12Ein weiterer Vermerk ebenfalls vom 16.07.2012 besagt: "Kein RR, da Kunde sich im Ausland befindet. OAW wurde nicht genehmigt, daher Abmeldung wegen mangelnder Verfügbarkeit, Info an EZ zwecks Erledigung Kolibri."
13Am 17.07.2012 meldete der Kläger sich erneut telefonisch bei der Beklagten. Herr XXX von der Beklagten erstellte diesbezüglich folgenden Verbis-Vermerk:
14"Kd. meldet sich wg. OAW 1007-300712 zurück (vgl. Vermerke 160712). Kd. auf Abmeldung zum 100712 wg. ungenehmigter OAW hingewiesen. Kd. hat neA am 030712 OAW im SC beantragt und genehmigt bekommen. Kein entsprechender Vermerk ersichtlich. Kd hat neA Zeugen für TK. Lt. SC-Vermerk 160712 war Zeitraum d. OAW im LL eingetragen. Kd. auf erneut notwendige pV zur Alome. mit gültigem Pass und aktueller Meldebescheinigung am Tag d. Rückkehr hingewiesen. Kd. mitgeteilt, dass Alt weiterbewilligt werden kann, nach aktuellen Sachstand erst ab Tag d. erneuten Aloe.
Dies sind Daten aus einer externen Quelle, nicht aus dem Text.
/-- **One null step transfers the criterion backwards.** [folklore] -/
theorem NullStep.exists_conj_inv {w w' : List (Letter P o)} (h : NullStep w w')
    (h' : w' ≠ [] → ∃ x ∈ w', ∃ y ∈ w', ∃ k ∈ Subgroup.closure {c | ∃ z ∈ w', c = Letter.toClass z},
      y.toClass = k * x.toClass⁻¹ * k⁻¹) (hw : w ≠ []) :
    ∃ x ∈ w, ∃ y ∈ w, ∃ k ∈ Subgroup.closure {c | ∃ z ∈ w, c = Letter.toClass z},
      y.toClass = k * x.toClass⁻¹ * k⁻¹ := by
  rcases h with hm | hm | hd
  · -- Move w w'
    have hne : w' ≠ [] := by
      intro he; apply hw; have := hm.length_eq; rw [he] at this; simpa using this.symm
    cases hm with
    | hurwitz hs =>
      exact exists_conj_inv_of_transfer (fun z hz => hs.exists_conj_of_mem hz)
        (le_of_eq hs.closure_toClass_eq) (h' hne)
    | conj g hg w => exact exists_conj_inv_of_conjWord g hg (h' hne)
  · -- Move w' w
    have hne : w' ≠ [] := by
      intro he; apply hw; have := hm.length_eq; rw [he] at this; simpa using this
    cases hm with
    | hurwitz hs =>
      exact exists_conj_inv_of_transfer (fun z hz => hs.exists_conj_of_mem' hz)
        (le_of_eq hs.closure_toClass_eq.symm) (h' hne)
    | conj g hg w' => exact exists_conj_inv_conjWord g hg (h' hne)
  · exact hd.exists_conj_inv

/-- **THE FIRST-DELETION CRITERION.**  A nonempty Hurwitz-null word contains two letters `x`, `y`
with `y.toClass = h · x.toClass⁻¹ · h⁻¹` for some `h` in the subgroup of `Mod(P, ∂P)` generated by
the classes of its letters.  For `w = a ++ letterInv b` (`a`, `b` positive): some vanishing cycle of
`b` lies in the `H_w`-orbit of some vanishing cycle of `a` (or two letters of one side have
`H_w`-conjugate classes of opposite sign).  A word failing this — decidable in any finite quotient
of `Mod(P, ∂P)` — is NOT Hurwitz-null: the refutation certificate for the apex of the line
`hurwitz-deletion-presentation`. [cite: Auroux2005, §2] -/
theorem IsHurwitzNull.exists_conj_inv {w : List (Letter P o)} (h : IsHurwitzNull w) (hw : w ≠ []) :
    ∃ x ∈ w, ∃ y ∈ w, ∃ k ∈ Subgroup.closure {c | ∃ z ∈ w, c = Letter.toClass z},
      y.toClass = k * x.toClass⁻¹ * k⁻¹ := by
  unfold IsHurwitzNull at h
  induction h using Relation.ReflTransGen.head_induction_on with
  | refl => exact (hw rfl).elim
  | head hst _ ih => exact hst.exists_conj_inv ih hw

/-- **Contrapositive (the certificate form).**  If NO two letters of a nonempty word have
`H_w`-conjugate mutually inverse classes, the word is not Hurwitz-null. [cite: Auroux2005, §2] -/
theorem not_isHurwitzNull_of_forall_ne {w : List (Letter P o)} (hw : w ≠ [])
    (h : ∀ x ∈ w, ∀ y ∈ w, ∀ k ∈ Subgroup.closure {c | ∃ z ∈ w, c = Letter.toClass z},
      y.toClass ≠ k * x.toClass⁻¹ * k⁻¹) :
    ¬ IsHurwitzNull w := by
  intro hn
  obtain ⟨x, hx, y, hy, k, hk, hyeq⟩ := hn.exists_conj_inv hw
  exact h x hx y hy k hk hyeq

/-- **Quotient form of the certificate.**  For any group homomorphism `ρ : Mod(P, ∂P) → G` (e.g. to
`Sp(2g, 𝔽_p)` or any finite quotient): if no two letters `x`, `y` of the nonempty word `w` have
`ρ(y) = γ · ρ(x)⁻¹ · γ⁻¹` with `γ` in the subgroup of `G` generated by the `ρ`-images of the letters,
then `w` is not Hurwitz-null — a finite check when `G` is finite. [folklore] -/
theorem not_isHurwitzNull_of_map {G : Type*} [Group G]
    (ρ : MappingClassGroupRelBoundary (𝓡∂ 2) P →* G) {w : List (Letter P o)} (hw : w ≠ [])
    (h : ∀ x ∈ w, ∀ y ∈ w, ∀ γ ∈ Subgroup.closure {c | ∃ z ∈ w, c = ρ (Letter.toClass z)},
      ρ y.toClass ≠ γ * (ρ x.toClass)⁻¹ * γ⁻¹) :
    ¬ IsHurwitzNull w := by
  refine not_isHurwitzNull_of_forall_ne hw fun x hx y hy k hk hyeq => ?_
  refine h x hx y hy (ρ k) ?_ ?_
  · have hsub : (Subgroup.closure {c | ∃ z ∈ w, c = Letter.toClass z}).map ρ ≤
        Subgroup.closure {c | ∃ z ∈ w, c = ρ (Letter.toClass z)} := by
      rw [MonoidHom.map_closure]
      refine Subgroup.closure_mono ?_
      rintro c ⟨c', ⟨z, hz, rfl⟩, rfl⟩
      exact ⟨z, hz, rfl⟩
    exact hsub (Subgroup.mem_map_of_mem _ hk)
  · rw [hyeq, map_mul, map_mul, map_inv, map_inv]

end Criterion

end Literature.Topology.FourManifolds

end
Kd. will bei pV auch Sachstand OAW klären."
15Mit Bescheid vom 17.07.2012 hob die Beklagte die an den Kläger gerichtete Bewilligung von Arbeitslosengeld für den Zeitraum ab dem 10.07.2012 auf.
16Am 30.07.2012 meldete der Kläger sich persönlich bei der Beklagten zurück. Er führte hierbei erneut aus, dass er am 03.07.2012 im Servicecenter der Beklagten angerufen habe und seine Ortsabwesenheit im Zeitraum vom 10.07.2012 bis zum 30.07.2012 mitgeteilt habe. In diesem Zusammenhang sei er nach seinem Namen, seiner Kundennummer, seiner Telefonnummer und seiner Adresse gefragt worden. Ihm sei mitgeteilt worden, dass er nicht mehr persönlich zu erscheinen brauche, weil seine Ortsabwesenheit aufgenommen worden sei, und man habe ihm einen schönen Urlaub gewünscht. Er kündigte an, eine Auflistung der Telefonate aus dem Monat Juli 2012 zu besorgen und das Telefonat nachzuweisen.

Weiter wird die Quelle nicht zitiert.